# fdisk problem

## teddydeluxe

hallo,

ich versuche mich gerade an meiner ersten stage3 installation auf einer vm nach dem tutorial auf dieser seite. da ergeben sich am anfang bei der partitionierung und formatierung ein paar fragen :

1. oftmals kommt beim versuch der formatierung der fehler : Not enough space to build proposed filesystem while setting up superblock. was hat das zu bedeuten ?

2. ich bestimme sda1 als boot partition und mache es 32mb gross. nach dem fomatieren und mounten zeigt mir das system (df -h) an, dass boot nur noch wenige kb gross ist. was mache ich falsch ?

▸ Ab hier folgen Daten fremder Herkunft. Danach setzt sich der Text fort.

import Summits.ResolutionOfSingularities.ResolutionOfSingularities.Theorems.FrobeniusLadderFRationalResolutionRegularPointRegularCone
import Summits.ResolutionOfSingularities.ResolutionOfSingularities.Theorems.FrobeniusLadderFRationalResolutionRegularConeRegularPoint
import HarnessLib

/-!
# Crux `FrobeniusLadder.FRationalResolution` (stmt-ResolutionOfSingularities-15317), line `redirect`,
# stub `stub_diagonalizableQuotientResolution` — **round 0 along a stratum: a singular «fixed» point of a log regular
# chart is singular at EVERY point of its stratum** (design C3 = the rank-2 stratum layer of the non-isolated case,
# memo MEMO-15317-leafhand2-g10 §2 (L1): the reduced singular locus of the base chart near `𝔭` is the stratum closure
# `V(φ(P ∖ 0))`, so the intrinsic centre `𝓘_{Sing}` of round 0 read on the chart is Kato's ideal)

For `φ : P → A` (`P ⊆ ℤⁿ` finitely generated, saturated, spanning; `A` Noetherian) with unit face `0` at `𝔭`
(`φ(P ∖ 0) ⊆ 𝔭`), every prime `𝔮 ⊆ 𝔭` containing Kato's ideal `I(𝔭, φ) = (φ(P ∖ 0))` again has unit face `0` and
THE SAME face fan. By (κ″) `…RegularPointRegularCone.isRegular_ofCone_of_isRegularLocalRing` at `𝔮` and (κ′)
`LogChart.isRegularLocalRing_of_isRegular_ofCone` at `𝔭`, regularity of `A_𝔮` would force regularity of `A_𝔭`:
* **`not_isRegularLocalRing_of_stratum_of_face_zero`** — `A_𝔭` singular, `φ` log regular at `𝔭` and at `𝔮` ⇒ `A_𝔮`
  singular. No combinatorics of the cone is used. With the landed `…FixedStratum*` bricks this completes the
  ring-level description of the singular locus near a rank-2 stratum point: the stratum (round 0, this file) and,
  after each round, the fixed strata of the charts with `c ≥ 2` (`…FixedStratumBlowupPoints`).

Honest label: generic local algebra toward ONE leaf stub (no stub, crux or summit closed). No definitions, no named
facts, no sorry. [cite: Kato1994, Def. (2.1), (7.3), (10.4)] [cite: Fulton1993Toric, §1.3, §2.1]
-/

noncomputable section

-- single-problem summit: the doubled namespace component is forced
set_option linter.dupNamespace false

open IsLocalRing Literature.AlgebraicGeometry.Resolution Literature.AlgebraicGeometry.Resolution.LogChart
open Literature.Geometry.PolyhedralFans
open Summit.ResolutionOfSingularities.ResolutionOfSingularities.Theorems.FRationalResolution.RegularPointRegularCone

namespace Summit.ResolutionOfSingularities.ResolutionOfSingularities.Theorems.FRationalResolution.FixedStratumBaseSingular

variable {n : ℕ} {A : Type} [CommRing A] [IsNoetherianRing A] {P : AddSubmonoid (Fin n → ℤ)}
  {φ : Multiplicative P →* A} {𝔭 𝔮 : Ideal A} [𝔭.IsPrime] [𝔮.IsPrime]

omit [IsNoetherianRing A] [𝔭.IsPrime] [𝔮.IsPrime] in
/-- Along the stratum of a unit-face-`0` point the unit face stays `0`: if `I(𝔭, φ) ⊆ 𝔮` then `φ(P ∖ 0) ⊆ 𝔮`.
[cite: Kato1994, Def. (2.1), (7.3)] -/
theorem face_zero_of_ideal_le (hI : ideal P φ 𝔭 ≤ 𝔮)
    (hface : ∀ p : P, (p : Fin n → ℤ) ≠ 0 → φ (Multiplicative.ofAdd p) ∈ 𝔭) :
    ∀ p : P, (p : Fin n → ℤ) ≠ 0 → φ (Multiplicative.ofAdd p) ∈ 𝔮 :=
  fun p hp => hI (Ideal.subset_span ⟨p, hface p hp, rfl⟩)

/-- **A singular unit-face-`0` point of a log regular chart is singular along its whole stratum.** See the module
docstring. [cite: Kato1994, Def. (2.1), (7.3), (10.4)] [cite: Fulton1993Toric, §1.3, §2.1] -/
theorem not_isRegularLocalRing_of_stratum_of_face_zero (hP : P.FG)
    (hsat : ∀ (v : Fin n → ℤ) (k : ℕ), 0 < k → k • v ∈ P → v ∈ P)
    (hspan : Submodule.span ℤ (P : Set (Fin n → ℤ)) = ⊤)
    (hI : ideal P φ 𝔭 ≤ 𝔮) (hface : ∀ p : P, (p : Fin n → ℤ) ≠ 0 → φ (Multiplicative.ofAdd p) ∈ 𝔭)
    (hreg𝔭 : IsLogRegularAt P φ 𝔭) (hreg𝔮 : IsLogRegularAt P φ 𝔮)
    (hsing : ¬ IsRegularLocalRing (Localization.AtPrime 𝔭)) :
    ¬ IsRegularLocalRing (Localization.AtPrime 𝔮) := by
  intro hR
  have hΔ := isRegular_ofCone_of_isRegularLocalRing (φ := φ) hP hsat hspan 𝔮 hreg𝔮
    (face_zero_of_ideal_le hI hface) hR
  exact hsing (isRegularLocalRing_of_isRegular_ofCone hP hsat hspan hreg𝔭 hface hΔ)

/-- **The stratum of a singular unit-face-`0` point lies in the singular locus** (form with the log-regular
neighbourhood as a hypothesis on all stratum primes below `𝔭`). [cite: Kato1994, Def. (2.1), (7.3), (10.4)] -/
theorem forall_not_isRegularLocalRing_of_stratum (hP : P.FG)
    (hsat : ∀ (v : Fin n → ℤ) (k : ℕ), 0 < k → k • v ∈ P → v ∈ P)
    (hspan : Submodule.span ℤ (P : Set (Fin n → ℤ)) = ⊤)
    (hface : ∀ p : P, (p : Fin n → ℤ) ≠ 0 → φ (Multiplicative.ofAdd p) ∈ 𝔭) (hreg𝔭 : IsLogRegularAt P φ 𝔭)
    (hreg' : ∀ (𝔮' : Ideal A) [𝔮'.IsPrime], 𝔮' ≤ 𝔭 → ideal P φ 𝔭 ≤ 𝔮' → IsLogRegularAt P φ 𝔮')
    (hsing : ¬ IsRegularLocalRing (Localization.AtPrime 𝔭)) :
    ∀ (𝔮' : Ideal A) [𝔮'.IsPrime], 𝔮' ≤ 𝔭 → ideal P φ 𝔭 ≤ 𝔮' →
      ¬ IsRegularLocalRing (Localization.AtPrime 𝔮') :=
  fun 𝔮' _ hle hI => not_isRegularLocalRing_of_stratum_of_face_zero hP hsat hspan hI hface hreg𝔭 (hreg' 𝔮' hle hI)
    hsing

end Summit.ResolutionOfSingularities.ResolutionOfSingularities.Theorems.FRationalResolution.FixedStratumBaseSingular

end
import Summits.BirchSwinnertonDyer.BirchSwinnertonDyer.Theorems.ManinLocalTwoThreeKummerSquareCharacterEndgame
import Summits.BirchSwinnertonDyer.BirchSwinnertonDyer.Theorems.ManinLocalTwoThreeKummerCoverSubgroup
import Summits.BirchSwinnertonDyer.Rank1Residual.ManinAdditive.UDCKummerLineHolds
import HarnessLib

/-!
# The ℓ = 2 UDC chain, nodes (NC₂-a) and (NC₂-glue): the KUMMER COVER GROUP OF A RATIONAL `2`-TORSION POINT is a finite-index normal subgroup
# of `Γ₀(N)` containing the parabolics; hence CONGRUENCE of the ℓ = 2 Kummer character forces `Γ₁(N)`-periodicity of the `σ`-square root, and
# (LEAD's endgame) `Λ₁(f) ≠ Λ₀(f)` — so on the ROOT-NUMBER `−1` half a congruence conclusion is CONTRADICTORY (mod F★, F♮, CES)
(route `ManinLocalTwoThree`, deciding crux C2 `ManinOddAtFour` stmt-BirchSwinnertonDyer-22967; cell bsd-f2-manin, prover p2 gen 19; LEAD-MEMO v35 §3–§4
«p2/p3: the ℓ = 2 UDC chain — port `KummerCover*` to square roots»; `--supports stmt-BirchSwinnertonDyer-22967`)

SETTING (p2 g16/g17 `…SigmaSquareRootLeaves`, `…KummerSquareRootSigmaDictionary`; LEAD g18 `…KummerSquareCharacterEndgame`).  `D` an `X₀(N)`-datum of
`W` with the lattice clause `Λ := Λ_W ⊆ c·Λ₀(f)`, `a` a HALF-PERIOD (`a ∉ Λ`, `2a = m₁ω₁ + m₂ω₂` — the lift of a rational `2`-torsion point `T`, S6₂),
`V = sigmaSqRoot Λ a e`, `e = m₁η₁ + m₂η₂`, the `σ`-square root of `x − x(T)` (S3₂).  The ℓ = 2 port of the ℓ = 3 nodes (NC-a) `kummerCoverSubgroup_holds`
(LEAD p1 g15) and of the glue `Γ(MN) ≤ Γ₀(N) ∩ Γ(M)` + Kurth–Long type II (LEAD's `…UDCLineAtNine` §1–§2), DEF-FREE (the ℓ = 2 objects are not typed
yet, T-p1-g18-1; the would-be `KummerPeriodTrivialTwo D a γ := ∃ k ν, ν ∈ Λ ∧ c·{∞,γ∞}_f = k·(2a) + 2ν` is written out):
* §1 `exists_two_classes_of_two_mul_mem` — the `𝔽₂`-structure: `Λ/(ℤ·2a + 2Λ)` has ≤ 2 classes (`x ≡ 0` or `≡ r`);
* §2 `sigmaSqRoot_add_intMul_eq`, `sigmaSqRoot_add_mem_lattice_eq` (the multiplier of `V` at `mω₁ + nω₂` in closed form) and
  **`sigmaSqRoot_periodic_of_mem_kummerTwo`**: `V` IS PERIODIC under every `ω ∈ ℤ·2a + 2Λ` (Legendre's relation; the multiplier is the Weil pairing
  `e₂(T, ·)`, trivial on `⟨T⟩`) — the forward half of S4₂;
* §3 **(NC₂-a) `exists_kummerCoverSubgroupTwo`** — `Γ_{T,2} = {γ ∈ Γ₀(N) : c·{∞,γ∞}_f ∈ ℤ·2a + 2Λ}` is a subgroup of `SL₂(ℤ)` inside `Γ₀(N)`, of
  FINITE INDEX (two cosets over `Γ₀(N)`), NORMAL in `Γ₀(N)`, containing every element of trace `±2`; and **(NC₂-a′) `exists_sigmaSqRootPeriodSubgroup`** —
  the same for the PERIOD group `Γ_V = {γ ∈ Γ₀(N) : V(· + c{∞,γ∞}_f) = V}` ⊇ `Γ_{T,2}` (the exact stabiliser that LEAD's endgame and p2's
  `forall_gamma_smul_eq_iff_sigmaSqRoot_periodic` speak about);
* §4 **(NC₂-glue) `sigmaSqRoot_gamma1_periodic_of_congruence`** — if `V` is periodic under `c{∞,γ∞}_f` for every `γ ∈ Γ₀(N) ∩ Γ(M)` (`M ≥ 1`; the
  output shape of Unbounded Denominators applied to a modular-form witness with stabiliser `Γ_V`), then for every `γ ∈ Γ₁(N)` (Kurth–Long Prop. 18 =
  tree theorem `typeIINoncongruence_holds`, applied to `Γ_V ⊇ Γ(MN)`); hence **`periodLatticeGamma1_ne_of_congruence`**: `Λ₁(f) ≠ Λ₀(f)` (LEAD's
  `periodLatticeGamma1_ne_of_sigmaSqRoot_gamma1_periodic`), and, modulo the printed cusp facts F★, F♮, CES, **`rootNumber_eq_one_of_congruence_of_print`**:
  such a curve has ROOT NUMBER `+1` — on the root-number-`−1` half the congruence conclusion of an ℓ = 2 UDC chain is impossible.
LEFT of the ℓ = 2 chain: (BI₂) (next file) and the WITNESS LAW (AN2₂) — a holomorphic weight-`k` form with algebraic-integer `q`-expansion, exponential
growth at the cusps and `Γ₀(N)`-stabiliser `Γ_V` (port of the ℓ = 3 witness line); then CDT.
HONEST FRAMING.  Group/lattice bookkeeping and compositions of landed theorems; CONDITIONAL where marked (`_of_print`: F★, F♮, CES); no step of the analytic
witness law is proved here; C2, Manin's conjecture and BSD are NOT proved.  No definitions (the subgroups are existential witnesses), no sorry.
[cite: KurthLong2008, Def. 16 and Prop. 18] [cite: WhittakerWatson1927, §20.421 (quasi-periodicity of σ), §20.411 (Legendre's relation)]
[cite: SilvermanAEC2009, III.8 (Weil pairing; shape)] [cite: Manin1972, Prop. 1.4 / Thm. 1.6] [cite: Stevens1989, §2]
-/

set_option autoImplicit false
-- lint-debt: the directory name repeats the summit name (sibling precedent `ManinLocalTwoThreeKummerCoverSubgroup.lean`)
set_option linter.dupNamespace false

noncomputable section

open scoped MatrixGroups ModularForm PeriodPair
open CongruenceSubgroup Complex
open WeierstrassCurve Literature.NumberTheory.EllipticCurves Literature.NumberTheory.EllipticCurves.ModularForms
open Summit.BirchSwinnertonDyer.Rank1Residual.ManinAdditive
open Summit.BirchSwinnertonDyer.Rank1Residual.ManinAdditive.UDCKummerLine
open Summit.BirchSwinnertonDyer.BirchSwinnertonDyer.Theorems.ManinLocalTwoThree.SigmaSquareRoot
open Summit.BirchSwinnertonDyer.BirchSwinnertonDyer.Theorems.ManinLocalTwoThree.SigmaHabitat

namespace Summit.BirchSwinnertonDyer.BirchSwinnertonDyer.Theorems.ManinLocalTwoThree.UDCTwo

/-! ## §1 The `𝔽₂`-structure of `Λ/(ℤ·2a + 2Λ)` -/

/-- One coordinate case: `2a = αω₁ + βω₂` with `β` odd ⟹ `r = ω₁` works: every `x ∈ Λ` is `≡ 0` or `≡ ω₁ (mod ℤ·2a + 2Λ)`. [folklore] -/
theorem exists_two_classes_of_two_mul_mem_aux (L : PeriodPair) {a : ℂ} {α β : ℤ}
    (hαβ : (α : ℂ) * L.ω₁ + (β : ℂ) * L.ω₂ = 2 * a) (hβ : ¬ (2 : ℤ) ∣ β) :
    ∀ x ∈ L.lattice, ∃ j : ℕ, j < 2 ∧ ∃ k : ℤ, ∃ ν ∈ L.lattice, x - (j : ℂ) * L.ω₁ = k * (2 * a) + 2 * ν := by
  intro x hx
  obtain ⟨m, n, hmn⟩ := PeriodPair.mem_lattice.mp hx
  -- `k = n` (`β` odd: `n − nβ` is even) and the quotient `q₂ = (n − kβ)/2`
  obtain ⟨t, ht⟩ : ∃ t, β = 2 * t + 1 := ⟨β / 2, by omega⟩
  obtain ⟨k, q₂, hk⟩ : ∃ k q₂ : ℤ, n - k * β = 2 * q₂ := ⟨n, -(n * t), by rw [ht]; ring⟩
  -- `j = (m − kα) mod 2`, `q₁ = (m − kα − j)/2`
  obtain ⟨j, q₁, hj2, hj⟩ : ∃ (j : ℕ) (q₁ : ℤ), j < 2 ∧ m - k * α - j = 2 * q₁ := by
    refine ⟨((m - k * α) % 2).toNat, (m - k * α) / 2, ?_, ?_⟩ <;> omega
  refine ⟨j, hj2, k, (q₁ : ℂ) * L.ω₁ + (q₂ : ℂ) * L.ω₂, ?_, ?_⟩
  · exact PeriodPair.mem_lattice.mpr ⟨q₁, q₂, rfl⟩
  · rw [← hmn, ← hαβ]
    have hj' : ((j : ℤ) : ℂ) = (j : ℂ) := by norm_cast
    have e1 : (m : ℂ) = k * α + 2 * q₁ + (j : ℤ) := by exact_mod_cast (by linarith : m = k * α + 2 * q₁ + j)
    have e2 : (n : ℂ) = k * β + 2 * q₂ := by exact_mod_cast (by linarith : n = k * β + 2 * q₂)
    rw [e1, e2, hj']
    ring

/-- **Two classes.**  If `a ∉ Λ` and `2a ∈ Λ` then for one `r ∈ Λ` every `x ∈ Λ` satisfies `x − j·r ∈ ℤ·2a + 2Λ` for some `j ∈ {0,1}`
(`Λ/(ℤ·2a + 2Λ) ≅ ℤ/2`). [folklore] -/
theorem exists_two_classes_of_two_mul_mem (L : PeriodPair) {a : ℂ} (ha : a ∉ L.lattice) (h2a : 2 * a ∈ L.lattice) :
    ∃ r ∈ L.lattice, ∀ x ∈ L.lattice, ∃ j : ℕ, j < 2 ∧ ∃ k : ℤ, ∃ ν ∈ L.lattice, x - (j : ℂ) * r = k * (2 * a) + 2 * ν := by
  obtain ⟨α, β, hαβ⟩ := PeriodPair.mem_lattice.mp h2a
  by_cases hβ : (2 : ℤ) ∣ β
  · -- then `α` is odd (else `a ∈ Λ`); use `r = ω₂` via the swapped pair
    have hα : ¬ (2 : ℤ) ∣ α := by
      rintro ⟨α', rfl⟩
      obtain ⟨β', rfl⟩ := hβ
      apply ha
      refine PeriodPair.mem_lattice.mpr ⟨α', β', ?_⟩
      have h2 : (2 : ℂ) ≠ 0 := by norm_num
      apply mul_left_cancel₀ h2
      rw [← hαβ]; push_cast; ring
    let L' : PeriodPair := ⟨L.ω₂, L.ω₁, by
      have h := L.indep
      rw [LinearIndependent.pair_iff] at h ⊢
      intro s t hst
      have := h t s (by rw [add_comm]; simpa [add_comm] using hst)
      exact ⟨this.2, this.1⟩⟩
    have hL' : ∀ x, x ∈ L'.lattice ↔ x ∈ L.lattice := fun x ↦ by
      simp only [PeriodPair.mem_lattice]
      constructor
      · rintro ⟨m, n, h⟩; exact ⟨n, m, by rw [← h]; ring⟩
      · rintro ⟨m, n, h⟩; exact ⟨n, m, by rw [← h]; ring⟩
    have hαβ' : (β : ℂ) * L'.ω₁ + (α : ℂ) * L'.ω₂ = 2 * a := by rw [← hαβ]; show (β : ℂ) * L.ω₂ + α * L.ω₁ = _; ring
    refine ⟨L.ω₂, L.ω₂_mem_lattice, fun x hx ↦ ?_⟩
    obtain ⟨j, hj, k, ν, hν, e⟩ := exists_two_classes_of_two_mul_mem_aux L' hαβ' hα x ((hL' x).mpr hx)
    exact ⟨j, hj, k, ν, (hL' ν).mp hν, e⟩
  · exact ⟨L.ω₁, L.ω₁_mem_lattice, exists_two_classes_of_two_mul_mem_aux L hαβ hβ⟩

das alles passiert nur, wenn ich mit fdisk arbeite, mit cfdisk läuft es normal ?

vielen dank schon mal

----------

## Schnulli

Moin,

was machst Du falsch? Weniger, Dir fehlt die Übung  :Wink: 

#fdisk /dev/sda

an der EIngabe dann: p

und er zeigt dir an was sich so alles an Partitionen auf Deiner FP befindet.

mit: d 

Löscht Du partitionen

mit: n

legst Du neue an, Tip dazu, Startwert/Block lasse ich immer so wie vorgeschlagen, Endblock und Größe setze ich einfach nach Bedarf in etwa so: +256M sagt fdisk eine Partition mit der Größe 256MB Brutto anzulegen, danach ein : w und die Partitions Tabelle ist gespeichert.

Weitere Befehle

a aktiviert die ausgewählte Partition als Bootbar

t  setzt den Typ 83 ist Linux native 82 ist SWAP  :Wink: 

danach noch ein format drüber

# mkfs.ext2 /dev/sda1

# mkfs.ext3 /dev/sda3

http://www.gentoo.de/doc/de/handbook/handbook-amd64.xml?part=1&chap=4

Und alles ist tuttie  :Wink:   Gruß

----------

## py-ro

Du wirst versucht haben auf der 32MB Partition ein ext3 anzulegen. Das dumme ist, alleine das Journal ist mindestens 32MB groß, damit bleibt dann nichts übrig für Daten.

Py

----------

## teddydeluxe

danke für die antowrten, aber so bin ich auch vorgegangen  :Smile:  hab mich ans tut gehalten und es inzwischen bestimmt 10 mal versucht ^^

habe die boot partition versucht mit ext2 zu formatieren, aslo das sollte eigentlich funktionieren. ich kann mich ja nicht bei jeden der 10 versuche vertippt haben  :Smile: 

----------

## Gentoo-kid

Hast du die Partitionstabelle nach dem partitionieren mit fdisk, n..1 (2 3);  p ... dann w am Schluss

auch geschrieben, bevor du sie mit mk2fs formatiert hast?

----------

## teddydeluxe

klar, das habe ich auch. ich werde es aber gleich nochmal versuchen, aber auf einem richtigen rechner, anstatt der vm, da ich mir eine kiste für gentoo zusammengebastelt hab. die gasterweiterungen machen mir schwierigkeiten, aber dazu gibts vll später einen thread  :Smile: 

----------

## Erdie

Nimm cfdisk, das ist konfortabler  :Wink: 

----------

## teddydeluxe

das glaube ich inzwischen auch   :Smile:  aber soweit muss ich erst kommen, im mom hängts noch am wlan...

----------